Task details: Nothing below is to be printed except the lines between the line holding "have hder : ∀" and the line holding "have hAA₁ : KZ.of", inclusive, each exactly as it appears.

Collected data entries
/-- The GAP COLUMN set `|u₂| ≤ 1 ∧ 1 − plSq(u)/(r⁴β) ≤ u₂²`. -/
def gapSet (β r : ℝ) : Set (EuclideanSpace ℝ (Fin 3)) := {u | |u 2| ≤ 1 ∧ 1 - plSq u / (r ^ 4 * β) ≤ (u 2) ^ 2}

/-- `gapSet` is measurable. [folklore] -/
theorem measurableSet_gapSet (β r : ℝ) : MeasurableSet (gapSet β r) := by
  have h2 : Continuous fun u : EuclideanSpace ℝ (Fin 3) => u 2 := (EuclideanSpace.proj (2 : Fin 3)).continuous
  refine (measurableSet_le (continuous_abs.comp h2).measurable measurable_const).inter
    (measurableSet_le ?_ (h2.pow 2).measurable)
  exact (continuous_const.sub (continuous_plSq.div_const _)).measurable

/-- The GAP COLUMN KERNEL `C_{β,r}(u) = 𝟙_{gapSet}(u)·e^{−plSq(u)}`. -/
def colC (β r : ℝ) (u : EuclideanSpace ℝ (Fin 3)) : ℝ≥0∞ := (gapSet β r).indicator (fun u => ENNReal.ofReal (Real.exp (-plSq u))) u

/-- Auxiliary: `measurable_colC`. [folklore] -/
theorem measurable_colC (β r : ℝ) : Measurable (colC β r) :=
  (ENNReal.measurable_ofReal.comp (Real.continuous_exp.comp continuous_plSq.neg).measurable).indicator
    (measurableSet_gapSet β r)

/-- The axial SLIVER `{z : |z| ≤ 1, 1 − ε ≤ z²}` has length `≤ 2ε` (`ε ≥ 0`). [folklore] -/
theorem volume_sliver_le {ε : ℝ} (hε : 0 ≤ ε) : volume {z : ℝ | |z| ≤ 1 ∧ 1 - ε ≤ z ^ 2} ≤ ENNReal.ofReal (2 * ε) := by
  have hsub : {z : ℝ | |z| ≤ 1 ∧ 1 - ε ≤ z ^ 2} ⊆ Icc (-1) (-(1 - ε)) ∪ Icc (1 - ε) 1 := by
    intro z ⟨h1, h2⟩
    rw [abs_le] at h1
    by_cases hz : 0 ≤ z
    · right; exact ⟨by nlinarith, h1.2⟩
    · left; push Not at hz; exact ⟨h1.1, by nlinarith⟩
  calc volume {z : ℝ | |z| ≤ 1 ∧ 1 - ε ≤ z ^ 2} ≤ volume (Icc (-1 : ℝ) (-(1 - ε)) ∪ Icc (1 - ε) 1) := measure_mono hsub
    _ ≤ volume (Icc (-1 : ℝ) (-(1 - ε))) + volume (Icc (1 - ε) (1 : ℝ)) := measure_union_le _ _
    _ = ENNReal.ofReal (2 * ε) := by
        rw [Real.volume_Icc, Real.volume_Icc, ← ENNReal.ofReal_add (by linarith) (by linarith)]
        congr 1; ring

/-- `t·e^{−t} ≤ 2·e^{−t/2}` (all real `t`; from `e^{s} ≥ 1 + s`). [folklore] -/
theorem mul_exp_neg_le_two_exp_neg_half (t : ℝ) : t * Real.exp (-t) ≤ 2 * Real.exp (-(t / 2)) := by
  have h1 : t / 2 ≤ Real.exp (t / 2) := by linarith [Real.add_one_le_exp (t / 2)]
  have h2 : Real.exp (-t) = Real.exp (-(t / 2)) * Real.exp (-(t / 2)) := by rw [← Real.exp_add]; congr 1; ring
  have h3 : Real.exp (t / 2) * Real.exp (-(t / 2)) = 1 := by rw [← Real.exp_add]; simp
  rw [h2]
  nlinarith [Real.exp_pos (-(t / 2)), Real.exp_pos (t / 2), h1, h3]
import Summits.KontsevichZagierPeriods.KontsevichZagierPeriods.Theorems.LiftingCriteriaDilationTransferOfCubeKernel
import Summits.KontsevichZagierPeriods.KontsevichZagierPeriods.Theorems.LiftingCriteriaDilationTransferPencilIntegrand

/-!
# `DilationTransfer` from the fibre kernel of the dilation pencil (crux stmt-KontsevichZagierPeriods-3572, RESHAPE 4, III)

Support file for crux `DilationTransfer`
(`Summit.KontsevichZagierPeriods.KontsevichZagierPeriods.Theses.LiftingCriteria.DilationTransfer`,
route `LiftingCriteria`, line `birth`): the composition of RESHAPE 4 of the line's skeleton.

* `dilationTransfer_of_pencilFibreKernel` — **Newton–Leibniz in the pencil parameter.** The
  rescaled pencil integrand `P(x,s) = m₀ + Σ mᵢ gᵢ(ϖ₀s·πᵢx) − (ϖ₀s − ϖ₀)(μ₀(ϖ₀s) + Σ μⱼ(ϖ₀s) Gⱼ(ϖ₀s·π'ⱼx))`
  is Nash near `[0,1]^{N+1}` (toolkit file `…PencilIntegrand.lean`), satisfies `P(x,1) = f₀(x)`
  and — because the functional relation also holds at `ϖ = 0` — `P(x,0) = 0` identically. One
  cubical Stokes move (`KZ.cubicalStokesGens`, Kontsevich–Zagier's rule (3) along the last
  coordinate, primitive `P`) gives `[[0,1]^{N+1}, ∂_s P] ≡ [[0,1]^N, f₀ ∘ π]`, so the cube kernel
  of `dilationTransfer_of_pencilCubeKernel` (file `…OfCubeKernel.lean`) follows from the FIBRE
  KERNEL statement: every cube representation of a last-coordinate derivative `P'` of `P` — all of
  whose fibre integrals `∫_{[0,1]^N} P'(x,s) dx = d/ds (relation at ϖ₀s) = 0` vanish — is a relation.
  That statement is the line's single registered stub after reshape 4 (`stub_pencilFibreKernel`):
  the relative Kontsevich–Zagier property of the pencil, summit-implied (Fubini + kernel
  conjecture), Ayoub's relative theorem at the motivic level, free of any Stokes normal form — and
  trivially true for the permutation data `gᵢ ∘ σ` that the tame normal form could not digest.

## References
* M. Kontsevich, D. Zagier, *Periods* (2001), §1.2 (rule (3)).
* J. Ayoub, *Une version relative de la conjecture des périodes de Kontsevich–Zagier*, Ann. of
  Math. 181 (2015), Thm. 1.2 (relative version), Rem. 1.2.
-/

noncomputable section

open scoped BigOperators
open MeasureTheory Set Filter
open Literature.NumberTheory.Transcendental
open Literature.ModelTheory.ExponentialFields (IsSemialgebraic)
open Summit.KontsevichZagierPeriods.InverseLandau.TateFamilyKernel (exists_isTameCube_face)
open Summit.KontsevichZagierPeriods.KontsevichZagierPeriods.Theses.LiftingCriteria (DilationTransfer)

namespace Summit.KontsevichZagierPeriods.LiftingCriteria.DilationTransfer

/-! ### The transfer: the crux from the fibre kernel of the pencil -/

/-- **`DilationTransfer` from the fibre kernel of the dilation pencil (Newton–Leibniz in the
parameter).** Suppose that for every datum of the crux and every functional-relation witness, on
any common cube `[0,1]^N` (`nᵢ, dⱼ ≤ N`), every cube representation `[[0,1]^{N+1}, P']` of a
last-coordinate derivative `P'` of the rescaled pencil integrand
`P(x,s) = m₀ + Σ mᵢ gᵢ(ϖ₀s·πᵢx) − (ϖ₀s − ϖ₀)(μ₀(ϖ₀s) + Σ μⱼ(ϖ₀s) Gⱼ(ϖ₀s·π'ⱼx))` is a relation (the
FIBRE KERNEL of the pencil: all fibre integrals `∫_{[0,1]^N} P'(x,s)dx` vanish). Then the crux holds:
`P` is Nash near `[0,1]^{N+1}` (`pencil_analyticAt`, `pencil_isSemialgebraicFunOn`), `P(x,1) = f₀(x)`
(`pencil_snoc_one`) and `P(x,0) = 0` (`pencil_snoc_zero`, the relation at `ϖ = 0`), so one cubical
Stokes move along the last coordinate (`KZ.mem_cubicalStokesGens`, primitive `P`) gives
`[[0,1]^{N+1}, ∂_s P] ≡ [[0,1]^N, f₀ ∘ π]`, and `dilationTransfer_of_pencilCubeKernel` concludes.
[cite: KontsevichZagier2001, §1.2 rule (3)] [cite: Ayoub2015, Thm. 1.2 and Rem. 1.2] -/
theorem dilationTransfer_of_pencilFibreKernel :
    (∀ (S : ℕ) (n : Fin S → ℕ) (g : (i : Fin S) → (Fin (n i) → ℝ) → ℝ) (U : (i : Fin S) → Set (Fin (n i) → ℝ)), (∀ i, IsOpen (U i) ∧ Set.pi Set.univ (fun _ : Fin (n i) => Set.Icc (0:ℝ) 1) ⊆ (U i) ∧ Literature.NumberTheory.Transcendental.IsSemialgebraicFunOn ℚ (U i) (g i) ∧ AnalyticOnNhd ℝ (g i) (U i)) → ∀ (m : Fin S → ℤ) (m₀ : ℤ) (ϖ₀ : ℚ), 0 < ϖ₀ → ϖ₀ ≤ 1 → ∀ (T : ℕ) (d : Fin T → ℕ) (G : (j : Fin T) → (Fin (d j) → ℝ) → ℝ) (V : (j : Fin T) → Set (Fin (d j) → ℝ)) (μ : Fin T → Polynomial ℝ) (μ₀ : Polynomial ℝ), (∀ j, IsOpen (V j) ∧ Set.pi Set.univ (fun _ : Fin (d j) => Set.Icc (0:ℝ) 1) ⊆ (V j) ∧ Literature.NumberTheory.Transcendental.IsSemialgebraicFunOn ℚ (V j) (G j) ∧ AnalyticOnNhd ℝ (G j) (V j)) → (∀ j k, IsAlgebraic ℚ ((μ j).coeff k)) → (∀ k, IsAlgebraic ℚ (μ₀.coeff k)) → (∀ ϖ ∈ Set.Icc (0:ℝ) 1, (m₀ : ℝ) + ∑ i, (m i : ℝ) * (∫ z in Set.pi Set.univ (fun _ : Fin (n i) => Set.Icc (0:ℝ) 1), g i (ϖ • z)) = (ϖ - (ϖ₀ : ℝ)) * (μ₀.eval ϖ + ∑ j, (μ j).eval ϖ * (∫ z in Set.pi Set.univ (fun _ : Fin (d j) => Set.Icc (0:ℝ) 1), G j (ϖ • z)))) → ∀ (N : ℕ) (hn : ∀ i, n i ≤ N) (hd : ∀ j, d j ≤ N) (P' : (Fin (N + 1) → ℝ) → ℝ), (∀ x ∈ Literature.NumberTheory.Transcendental.KZ.cube N, ∀ t ∈ Set.Icc (0:ℝ) 1, HasDerivAt (fun s : ℝ => (fun w : Fin (N + 1) → ℝ => (m₀ : ℝ) + ∑ i, (m i : ℝ) * g i (((ϖ₀ : ℝ) * w (Fin.last N)) • (fun l : Fin (n i) => w (Fin.castSucc (Fin.castLE (hn i) l)))) - ((ϖ₀ : ℝ) * w (Fin.last N) - (ϖ₀ : ℝ)) * (μ₀.eval ((ϖ₀ : ℝ) * w (Fin.last N)) + ∑ j, (μ j).eval ((ϖ₀ : ℝ) * w (Fin.last N)) * G j (((ϖ₀ : ℝ) * w (Fin.last N)) • (fun l : Fin (d j) => w (Fin.castSucc (Fin.castLE (hd j) l)))))) (Fin.snoc x s)) (P' (Fin.snoc x t)) t) → ∀ (B : Literature.NumberTheory.Transcendental.KZ.IntegralRep (N + 1)), B.domain = Literature.NumberTheory.Transcendental.KZ.cube (N + 1) → (∀ w ∈ Literature.NumberTheory.Transcendental.KZ.cube (N + 1), B.integrand w = P' w) → Literature.NumberTheory.Transcendental.KZ.of B ∈ Literature.NumberTheory.Transcendental.KZ.relations) → Summit.KontsevichZagierPeriods.KontsevichZagierPeriods.Theses.LiftingCriteria.DilationTransfer := by
  intro hF
  refine dilationTransfer_of_pencilCubeKernel fun S n g U hg m m₀ ϖ₀ hϖ0 hϖ1 hfun => ?_
  obtain ⟨T, d, G, V, μ, μ₀, hG, hμ, hμ₀, hrel⟩ := hfun
  have hϖ0' : (0 : ℝ) ≤ (ϖ₀ : ℝ) := by exact_mod_cast hϖ0.le
  have hϖ1' : (ϖ₀ : ℝ) ≤ 1 := by exact_mod_cast hϖ1
  -- a common cube `[0,1]^N` for all integrands
  set N : ℕ := Finset.univ.sup n ⊔ Finset.univ.sup d with hN
  have hn : ∀ i, n i ≤ N := fun i => (Finset.le_sup (Finset.mem_univ i)).trans le_sup_left
  have hd : ∀ j, d j ≤ N := fun j => (Finset.le_sup (Finset.mem_univ j)).trans le_sup_right
  refine ⟨N, hn, fun A hAd hAi => ?_⟩
  -- the rescaled pencil integrand `P` and its natural neighbourhood `W`
  obtain ⟨P, hP⟩ : ∃ P : (Fin (N + 1) → ℝ) → ℝ, ∀ w, P w = (m₀ : ℝ) + ∑ i, (m i : ℝ) *
      g i (((ϖ₀ : ℝ) * w (Fin.last N)) • (fun l : Fin (n i) => w (Fin.castSucc (Fin.castLE (hn i) l)))) -
      ((ϖ₀ : ℝ) * w (Fin.last N) - (ϖ₀ : ℝ)) * (μ₀.eval ((ϖ₀ : ℝ) * w (Fin.last N)) +
      ∑ j, (μ j).eval ((ϖ₀ : ℝ) * w (Fin.last N)) *
        G j (((ϖ₀ : ℝ) * w (Fin.last N)) • (fun l : Fin (d j) => w (Fin.castSucc (Fin.castLE (hd j) l))))) :=
    ⟨_, fun w => rfl⟩
  set W : Set (Fin (N + 1) → ℝ) := {w : Fin (N + 1) → ℝ |
      (∀ i, ((ϖ₀ : ℝ) * w (Fin.last N)) • (fun l : Fin (n i) => w (Fin.castSucc (Fin.castLE (hn i) l))) ∈ U i) ∧
      ∀ j, ((ϖ₀ : ℝ) * w (Fin.last N)) • (fun l : Fin (d j) => w (Fin.castSucc (Fin.castLE (hd j) l))) ∈ V j}
    with hW
  have hWo : IsOpen W := isOpen_pencilNhd (fun i => (hg i).1) (fun j => (hG j).1) (ϖ₀ : ℝ) hn hd
  have hcW : KZ.cube (N + 1) ⊆ W :=
    cube_subset_pencilNhd (fun i => (hg i).2.1) (fun j => (hG j).2.1) hϖ0' hϖ1' hn hd
  have hPa : AnalyticOnNhd ℝ P W := fun w hw =>
    pencil_analyticAt (fun i => (hg i).2.2.2) (fun j => (hG j).2.2.2) hn hd hP hw.1 hw.2
  have hPs : IsSemialgebraicFunOn ℚ W P :=
    pencil_isSemialgebraicFunOn (fun i => (hg i).2.2.1) (fun j => (hG j).2.2.1) hμ hμ₀ hn hd hP
  have hPa' : AnalyticOnNhd ℝ P (KZ.cube (N + 1)) := fun w hw => hPa w (hcW hw)
  have hPs' : IsSemialgebraicFunOn ℚ (KZ.cube (N + 1)) P := hPs.mono hcW KZ.isSemialgebraic_cube
  -- the derivative along the last coordinate, a tame integrand
  obtain ⟨P', hP'⟩ : ∃ P' : (Fin (N + 1) → ℝ) → ℝ, ∀ w, P' w = fderiv ℝ P w (Pi.single (Fin.last N) 1) :=
    ⟨_, fun w => rfl⟩
  have hP'a : AnalyticOnNhd ℝ P' (KZ.cube (N + 1)) := by
    intro w hw
    rw [show P' = _ from funext hP']
    exact analyticAt_fderiv_apply (hPa' w hw) _
  have hP's : IsSemialgebraicFunOn ℚ (KZ.cube (N + 1)) P' := by
    rw [show P' = _ from funext hP']
    exact (IsSemialgebraicFunOn.fderiv_apply_single hWo hPs
      (fun x hx => (hPa x hx).differentiableAt) (Fin.last N)).mono hcW KZ.isSemialgebraic_cube
  have hder : ∀ x ∈ KZ.cube N, ∀ t ∈ Set.Icc (0:ℝ) 1,
      HasDerivAt (fun s : ℝ => P (Fin.snoc x s)) (P' (Fin.snoc x t)) t := by
    intro x hx t ht
    have hxt : (Fin.snoc x t : Fin (N + 1) → ℝ) ∈ KZ.cube (N + 1) := KZ.snoc_mem_cube_iff.2 ⟨hx, ht⟩
    have hdf : HasFDerivAt P (fderiv ℝ P (Fin.snoc x t)) (Fin.snoc x t) :=
      (hPa' _ hxt).differentiableAt.hasFDerivAt
    have e : (fun s : ℝ => P (Fin.snoc x s)) = P ∘ Function.update (Fin.snoc x t) (Fin.last N) := by
      funext s
      simp [Fin.update_snoc_last]
    rw [e, hP']
    exact HasFDerivAt.comp_hasDerivAt_of_eq t hdf (hasDerivAt_update _ (Fin.last N) t)
      (by simp [Fin.update_snoc_last])
  -- the tame representations `B = [[0,1]^{N+1}, P']` and `A₁ = [[0,1]^N, P(·,1)]`
  obtain ⟨B, hBt, hBi⟩ : ∃ ρ : KZ.IntegralRep (N + 1), ρ.IsTameCube ∧ ρ.integrand = P' :=
    ⟨KZ.IntegralRep.tameCube _ hP'a hP's, KZ.IntegralRep.isTameCube_tameCube _ _ _, rfl⟩
  have h1 : ((1 : ℚ) : ℝ) ∈ Set.Icc (0 : ℝ) 1 := by norm_num
  obtain ⟨A₁, hA₁t, hA₁i⟩ := exists_isTameCube_face hPa' hPs' (Fin.last N) h1
  have hA₁i' : ∀ x, A₁.integrand x = P (Fin.snoc x 1) := fun x => by
    rw [hA₁i]
    simp [Fin.insertNth_last']
  -- the relation at `ϖ = 0`: `P(·,0) ≡ 0`
  have hrel0 := hrel 0 ⟨le_rfl, zero_le_one⟩
  have hP0 : ∀ x : Fin N → ℝ, P (Fin.snoc x 0) = 0 := fun x => by
    refine pencil_snoc_zero (g := g) (G := G) (m := m) (m₀ := m₀) (ϖ₀ := ϖ₀) (μ := μ) (μ₀ := μ₀) ?_ hn hd hP x
    simpa only [zero_sub] using hrel0
  -- one cubical Stokes move along the last coordinate: `[B] − [A₁]` is a relation
  have hSt : KZ.of B - KZ.of A₁ ∈ KZ.relations :=
    KZ.cubicalStokesGens_subset_relations (KZ.mem_cubicalStokesGens hBt hA₁t hPa' hPs'
      (fun x hx t ht => by rw [hBi]; exact hder x hx t ht)
      (fun x _ => by rw [hA₁i' x, hP0 x, sub_zero]))
  -- the fibre kernel hypothesis: `[B]` is a relation
  have hB : KZ.of B ∈ KZ.relations :=
    hF S n g U hg m m₀ ϖ₀ hϖ0 hϖ1 T d G V μ μ₀ hG hμ hμ₀ hrel N hn hd P'
      (fun x hx t ht => by simpa only [hP] using hder x hx t ht) B hBt.domain_eq (fun w _ => by rw [hBi])
  -- congruence `[A] ≡ [A₁]` and conclusion
  have hAA₁ : KZ.of A - KZ.of A₁ ∈ KZ.relations := by
    refine KZ.of_sub_of_mem_relations_of_eqOn (by rw [hAd, hA₁t.domain_eq]) fun v hv => ?_
    rw [hAd] at hv
    rw [hAi v hv, hA₁i' v, pencil_snoc_one hn hd hP v]
  have e : KZ.of A = (KZ.of A - KZ.of A₁) - (KZ.of B - KZ.of A₁) + KZ.of B := by abel
  rw [e]
  exact KZ.relations.add_mem (KZ.relations.sub_mem hAA₁ hSt) hB

end Summit.KontsevichZagierPeriods.LiftingCriteria.DilationTransfer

Output below:
  have hder : ∀ x ∈ KZ.cube N, ∀ t ∈ Set.Icc (0:ℝ) 1,
      HasDerivAt (fun s : ℝ => P (Fin.snoc x s)) (P' (Fin.snoc x t)) t := by
    intro x hx t ht
    have hxt : (Fin.snoc x t : Fin (N + 1) → ℝ) ∈ KZ.cube (N + 1) := KZ.snoc_mem_cube_iff.2 ⟨hx, ht⟩
    have hdf : HasFDerivAt P (fderiv ℝ P (Fin.snoc x t)) (Fin.snoc x t) :=
      (hPa' _ hxt).differentiableAt.hasFDerivAt
    have e : (fun s : ℝ => P (Fin.snoc x s)) = P ∘ Function.update (Fin.snoc x t) (Fin.last N) := by
      funext s
      simp [Fin.update_snoc_last]
    rw [e, hP']
    exact HasFDerivAt.comp_hasDerivAt_of_eq t hdf (hasDerivAt_update _ (Fin.last N) t)
      (by simp [Fin.update_snoc_last])
  -- the tame representations `B = [[0,1]^{N+1}, P']` and `A₁ = [[0,1]^N, P(·,1)]`
  obtain ⟨B, hBt, hBi⟩ : ∃ ρ : KZ.IntegralRep (N + 1), ρ.IsTameCube ∧ ρ.integrand = P' :=
    ⟨KZ.IntegralRep.tameCube _ hP'a hP's, KZ.IntegralRep.isTameCube_tameCube _ _ _, rfl⟩
  have h1 : ((1 : ℚ) : ℝ) ∈ Set.Icc (0 : ℝ) 1 := by norm_num
  obtain ⟨A₁, hA₁t, hA₁i⟩ := exists_isTameCube_face hPa' hPs' (Fin.last N) h1
  have hA₁i' : ∀ x, A₁.integrand x = P (Fin.snoc x 1) := fun x => by
    rw [hA₁i]
    simp [Fin.insertNth_last']
  -- the relation at `ϖ = 0`: `P(·,0) ≡ 0`
  have hrel0 := hrel 0 ⟨le_rfl, zero_le_one⟩
  have hP0 : ∀ x : Fin N → ℝ, P (Fin.snoc x 0) = 0 := fun x => by
    refine pencil_snoc_zero (g := g) (G := G) (m := m) (m₀ := m₀) (ϖ₀ := ϖ₀) (μ := μ) (μ₀ := μ₀) ?_ hn hd hP x
    simpa only [zero_sub] using hrel0
  -- one cubical Stokes move along the last coordinate: `[B] − [A₁]` is a relation
  have hSt : KZ.of B - KZ.of A₁ ∈ KZ.relations :=
    KZ.cubicalStokesGens_subset_relations (KZ.mem_cubicalStokesGens hBt hA₁t hPa' hPs'
      (fun x hx t ht => by rw [hBi]; exact hder x hx t ht)
      (fun x _ => by rw [hA₁i' x, hP0 x, sub_zero]))
  -- the fibre kernel hypothesis: `[B]` is a relation
  have hB : KZ.of B ∈ KZ.relations :=
    hF S n g U hg m m₀ ϖ₀ hϖ0 hϖ1 T d G V μ μ₀ hG hμ hμ₀ hrel N hn hd P'
      (fun x hx t ht => by simpa only [hP] using hder x hx t ht) B hBt.domain_eq (fun w _ => by rw [hBi])
  -- congruence `[A] ≡ [A₁]` and conclusion
  have hAA₁ : KZ.of A - KZ.of A₁ ∈ KZ.relations := by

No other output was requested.